Une autre limite de ce genre de magasins discount est la qualité car même si aujourd’hui le prix reste un des principaux éléments que prend en compte un consommateur, il se préoccupe de plus en plus de la qualité. Cela se traduit par la hausse de la consommation de produits bios ou locaux.

Effectivement, les enseignes discount peuvent parfois être associés à des produits de mauvaise qualité effrayant donc certains consommateurs.

Le hard-discount a aussi des limites de croissances, car on l’a vu avec Lidl qui essaye de monter en gamme.

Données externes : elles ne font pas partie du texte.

/-! ## §1 Inside the narrow package: `I_{n+k'} = I_{n+k}` for `k ≤ k' ≤ t` whenever `I_{n+k} · p^{p^j} < I_{n+j} · p^{p^k}` -/

/-- The finite-level step (narrow package of `K_n ⊆ K_{n+t} ⊆ K¹(K_{n+t})`, `1 ≤ t`, `j ≤ k ≤ k' ≤ t`): `I_{n+k} · p^{p^j} < I_{n+j} · p^{p^k}` gives
`I_{n+k'} = I_{n+k}` (`I_i = [Cl⁺(K_i) : Cl⁺(K_i)^p]`). [cite: Fukuda1994, Thm. 1 (2), p. 264 (proof)] [cite: Washington1997, §13.3 Lemma 13.18 and Prop. 13.22] -/
private theorem narrow_layer_rank_jump (κ : ZpExtension K p) {n₀ n : ℕ} (hκ : TotallyRamifiedFrom κ n₀) (hn : n₀ ≤ n) {j k k' t : ℕ}
    (ht : 1 ≤ t) (hjk : j ≤ k) (hkk' : k ≤ k') (hk't : k' ≤ t)
    [NumberField (κ.layer (n + j))] [NumberField (κ.layer (n + k))] [NumberField (κ.layer (n + k'))]
    (hjump : (powMonoidHom (α := NarrowClassGroup (κ.layer (n + k))) p).range.index * p ^ (p ^ j) <
      (powMonoidHom (α := NarrowClassGroup (κ.layer (n + j))) p).range.index * p ^ (p ^ k)) :
    (powMonoidHom (α := NarrowClassGroup (κ.layer (n + k'))) p).range.index =
      (powMonoidHom (α := NarrowClassGroup (κ.layer (n + k))) p).range.index := by
  classical
  have hkt : k ≤ t := hkk'.trans hk't
  have hjt : j ≤ t := hjk.trans hkt
  obtain ⟨G, _instG, _instF, A', hA'n, _instC, g, 𝓘, hgA, hgen, hA'index, h𝓘, hg𝓘, hlayer⟩ :=
    NarrowFukuda.exists_layer_package κ hκ hn t ht
  obtain ⟨Gj, hAGj, hGj, hrj⟩ := hlayer j hjt
  obtain ⟨Gk, hAGk, hGk, hrk⟩ := hlayer k hkt
  obtain ⟨Gk', hAGk', hGk', hrk'⟩ := hlayer k' hk't
  -- the data of the rank-jump lemma
  set Y : Submodule ℤ (Additive A') := FukudaGroup.subOf A' (⁅(⊤ : Subgroup G), ⊤⁆ ⊔ ⨆ I ∈ 𝓘, I) with hY
  set φ : Module.End ℤ (Additive A') := FukudaGroup.conjEnd A' g with hφ
  set P : Submodule ℤ (Additive A') := (⊤ : Submodule ℤ (Additive A')).map ((p : ℤ) • (1 : Module.End ℤ (Additive A')))
    with hP
  have hφt : φ ^ p ^ t = 1 := FukudaGroup.conjEnd_pow_index_eq_one hgA hgen hA'index
  have hYφ : Y.map φ ≤ Y := by
    rintro _ ⟨y, hy, rfl⟩
    exact FukudaGroup.conjEnd_mem_subOf_commutator_sup hgA hgen hA'index h𝓘 hg𝓘 hy
  -- `#(A/(ν_i Y + pA)) = I_{n+i}` for `i = j, k, k'`
  have hquot : ∀ {i : ℕ} (hi : i ≤ t) {Gi : Subgroup G} (hAGi : A' ≤ Gi) (hGi : Gi.index = p ^ i),
      ((⁅Gi, Gi⁆ ⊔ ⨆ I ∈ 𝓘, I ⊓ Gi) ⊔ Subgroup.closure ((fun x : G => x ^ p) '' (Gi : Set G))).relIndex Gi =
        Nat.card (Additive A' ⧸ (Y.map (∑ l ∈ range (p ^ i), φ ^ l) ⊔ P)) := by
    intro i hi Gi hAGi hGi
    have hmul := FukudaGroup.relIndex_commutator_sup_layer_pow_mul_card hgA hgen hA'index h𝓘 hg𝓘 hi hAGi hGi
    have hcard : Nat.card A' = Nat.card ↥(Y.map (∑ l ∈ range (p ^ i), φ ^ l) ⊔ P) *
        Nat.card (Additive A' ⧸ (Y.map (∑ l ∈ range (p ^ i), φ ^ l) ⊔ P)) :=
      Submodule.card_eq_card_quotient_mul_card (Y.map (∑ l ∈ range (p ^ i), φ ^ l) ⊔ P)
    rw [hcard, mul_comm (Nat.card ↥(Y.map _ ⊔ P))] at hmul
    exact Nat.eq_of_mul_eq_mul_right Nat.card_pos hmul
  have hqj := hquot hjt hAGj hGj
  have hqk := hquot hkt hAGk hGk
  have hqk' := hquot hk't hAGk' hGk'
  rw [hrj] at hqj
  rw [hrk] at hqk
  rw [hrk'] at hqk'
  have hlt : Nat.card (Additive A' ⧸ (Y.map (∑ l ∈ range (p ^ k), φ ^ l) ⊔ P)) * p ^ (p ^ j) <
      Nat.card (Additive A' ⧸ (Y.map (∑ l ∈ range (p ^ j), φ ^ l) ⊔ P)) * p ^ (p ^ k) := by
    rw [← hqj, ← hqk]
    exact hjump
  have heq := FukudaRankJump.card_quotient_eq_of_card_quotient_mul_lt φ hφt Y hYφ hjk hlt hkk'
  rw [← hqk, ← hqk'] at heq
  exact heq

Les magasins hard-discounts d’aujourd’hui ne sont plus exactement ce qu’ils étaient à leur lancement.

Carrefour ne doit pas oublier l’importance qu’est le e-commerce en 2023et les modes de consommation qui se tournent davantage vers le « on line ». Aujourd’hui, la logistique est aussi très importante et le groupe ne doit pas lésiner sur son implication.

Nous pouvons conseiller à Carrefour d’attendre l’ouverture de son premier magasin Atacadao avant de prévoir l’ouverture d’autres enseignes du même nom. Et se consacrer sur sa méthode maxi pour relancer les hypermarchés de 1963.

En conclusion, le groupe Carrefour repart dans sa dynamique de leader avec la volonté de devenir la première enseigne avec un portefeuille de magasin discount. Nous pouvons donc nous demander ce que la concurrence va mettre en place pour contrer cette nouvelle stratégie.